### Data records

import Literature.AnabelianGeometry.EtaleTheta.Discharge.Sec2TowerRowsAtModelTateOfExtendsModFour
import HarnessLib

/-!
# [EtTh] §2 tower / rigidity rows AT THE TATE DATUM OF RECORD — the (HGAL)-free, PARITY-EXPLICIT form of the
# Cor. 2.18 (i) binder, valid at EVERY `p` (row «COR218I-PARITY-RESIDUAL@TATE»; proof-only one-term knits over
# abc-iut-L6-d6's parity lemmas; FROZEN FACT-LIST rows F-0620, F-0649, F-0647, F-0625, F-0639 at `etaleThetaDataχqInr p`)

S. Mochizuki, *The étale theta function and its Frobenioid-theoretic manifestations*, Publ. RIMS **45** (2009)
[EtTh], §1 Thm. 1.6 (i) p. 24, §2: Cor. 2.18 (i) p. 60, Cor. 2.18 (iv) pp. 61–62, Cor. 2.19 (ii) p. 64 (locators
`p.N` = PDF pages of the PRIMS text) [cite: MochizukiEtTh2009, Cor 2.18 (i) p.60].  Cell `abc-iut`, block F, seat
abc-iut-f-148 (gen 7); row «COR218I-PARITY-RESIDUAL@TATE» (abc-iut-L2-lead gen 7, ROWS #131 R1004, 2026-08-27).
PROOF-ONLY: no definition, no instance, no notation, no new named fact; every input consumed BY NAME —
abc-iut-L6-d6's `map_GtpYdd_le_of_levelHom_two_y_eq_zero`, `levelHom_two_y_symm_eq_zero`, `map_deltaTempχq_symm_eq`,
`map_GtpYdd_eq_iff_levelHom_two_y_eq_zero` (`Sec2Cor218iAtModelTateNonInner(ModFour)`, p476780 / p477049),
abc-iut-L2-d1's `rigidData_cor218_i_of_extends` (`Sec2Cor218iThetaSubquotients`), abc-iut-f-153's `…_of_rigidity` rows
(p453594 / p454435 / p456036 / p457392); nothing restated.

THE BINDER.  At the stage-2 model `Π^tp_X := PiTpχq p i 2` (every prime `p`, every `i`) write, for a topological
automorphism `Γ` stabilising `Δ^tp_X`, `par(Γ) := y(ĥ₂((Γ(inl a)).left)) ∈ ℤ/2` — the parity of the `b`-exponent of
`Γ(a)` (`a = gfpOf (FreeGroup.of 0)`).  abc-iut-L6-d6 proved (c, ⇐) «`par(Γ) = 0 ⇒ Γ(Π^tp_Ÿ) ⊆ Π^tp_Ÿ`» for EVERY `p`,
`i`, and the converse for `p ≢ 1 (mod 4)`, `i` odd.  The (HGAL)-free binder valid at every `p` is therefore
  `hextPar` : every bi-continuous automorphism `γ` of `Π^tp_{X̲̲} = C.Huu` extends to a bi-continuous automorphism `Γ` of
              `Π^tp_X` with `Γ(Δ^tp_X) = Δ^tp_X` AND `par(Γ) = 0`.

WHAT THIS FILE DOES (one-term compositions):
* §1 `map_GtpYdd_eq_of_map_deltaTemp_eq_of_levelHom_two_y_eq_zero` — EVERY `p`, `i`: `Δ^tp_X`-stable `Γ` with
  `par(Γ) = 0` satisfies `Γ(Π^tp_Ÿ) = Π^tp_Ÿ` (EQUALITY: L6-d6's inclusion for `Γ` and for `Γ⁻¹`);
  `exists_extends_three_of_parity` — `hextPar ⇒ hext` (abc-iut-f-153's three-clause binder: extension ∧ `Δ^tp_X` ∧
  `Π^tp_Ÿ` stability), every `p`, `i`; `exists_extends_three_iff_parity` — for `p ≢ 1 (mod 4)`, `i` odd the two binders
  are EQUIVALENT (the residual of record IS the parity condition, nothing weaker);
* §2 `rigidData_cor218_i_modelχq_of_extends_of_parity` — F-0620 `Cor218_i` at `modelχq p i 2` for every étale-theta
  datum `E`, every `X̲̲`-choice, every level, the EMPTY labelling, FROM `hextPar` (every `p`, `i`);
* §3 the datum of record (`i = 1`, `E := etaleThetaDataχqInr p`): `cor218_i_levels_emptyLabels_modelTate_inr_of_extends_of_parity`
  (every chain level) / `cor218_i_modAll_…_of_parity`, and the rows `cor219_ii_modelTate_inr_of_extends_of_parity` (F-0649),
  `cor218_iv_bijective_of_odd_modelTate_inr_of_extends_of_parity` (F-0647),
  `rigidData_cor218_iv_surjective_modAll_modelTate_inr_of_extends_of_parity` (F-0625),
  `thetaEnvData_cor218_iv_surjective_modAll_modelTate_inr_of_extends_of_parity` (F-0639),
  `sec2_tower_rows_modelTate_inr_of_extends_of_parity` (census conjunction) — all ⟸ {`hextPar`, `h219iii`}, EVERY `p`.

RESIDUAL-OF-RECORD after this file, every `p`: {`hextPar`, `h219iii`}; for `p ≡ 1 (mod 4)` (`χ₄ ≡ 1`) `hextPar` weakens to
`hextΔ` (`Sec2TowerRowsAtModelTateOfExtendsModFour`, p490418: the parity clause is then automatic); for `p ≢ 1 (mod 4)`,
`i` odd, `hextPar` is EQUIVALENT to abc-iut-f-153's three-clause `hext` (§1) — whether a `Δ^tp_X`-stabilising `Γ` of ODD
parity exists there is a statement about `Aut_top(G_{ℚ_p})` (abc-iut-L6-d6 gen-5/6 memos), not decided in the tree.
HONEST LABEL: `modelχq` is a SEMI-SYNTHETIC model of the typed §1 interface — binder-discharge / consistency evidence for
OUR typed rows only; nothing of [EtTh] (refereed) is asserted; a FACT row is an assumption label, not an endorsement; no
side is taken on [IUTchIII] Cor. 3.12; typed ≠ proved.
-/

noncomputable section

### Your task
State how many lines in the records above contain the word "HGAL", giving only the number.

### Task solution
2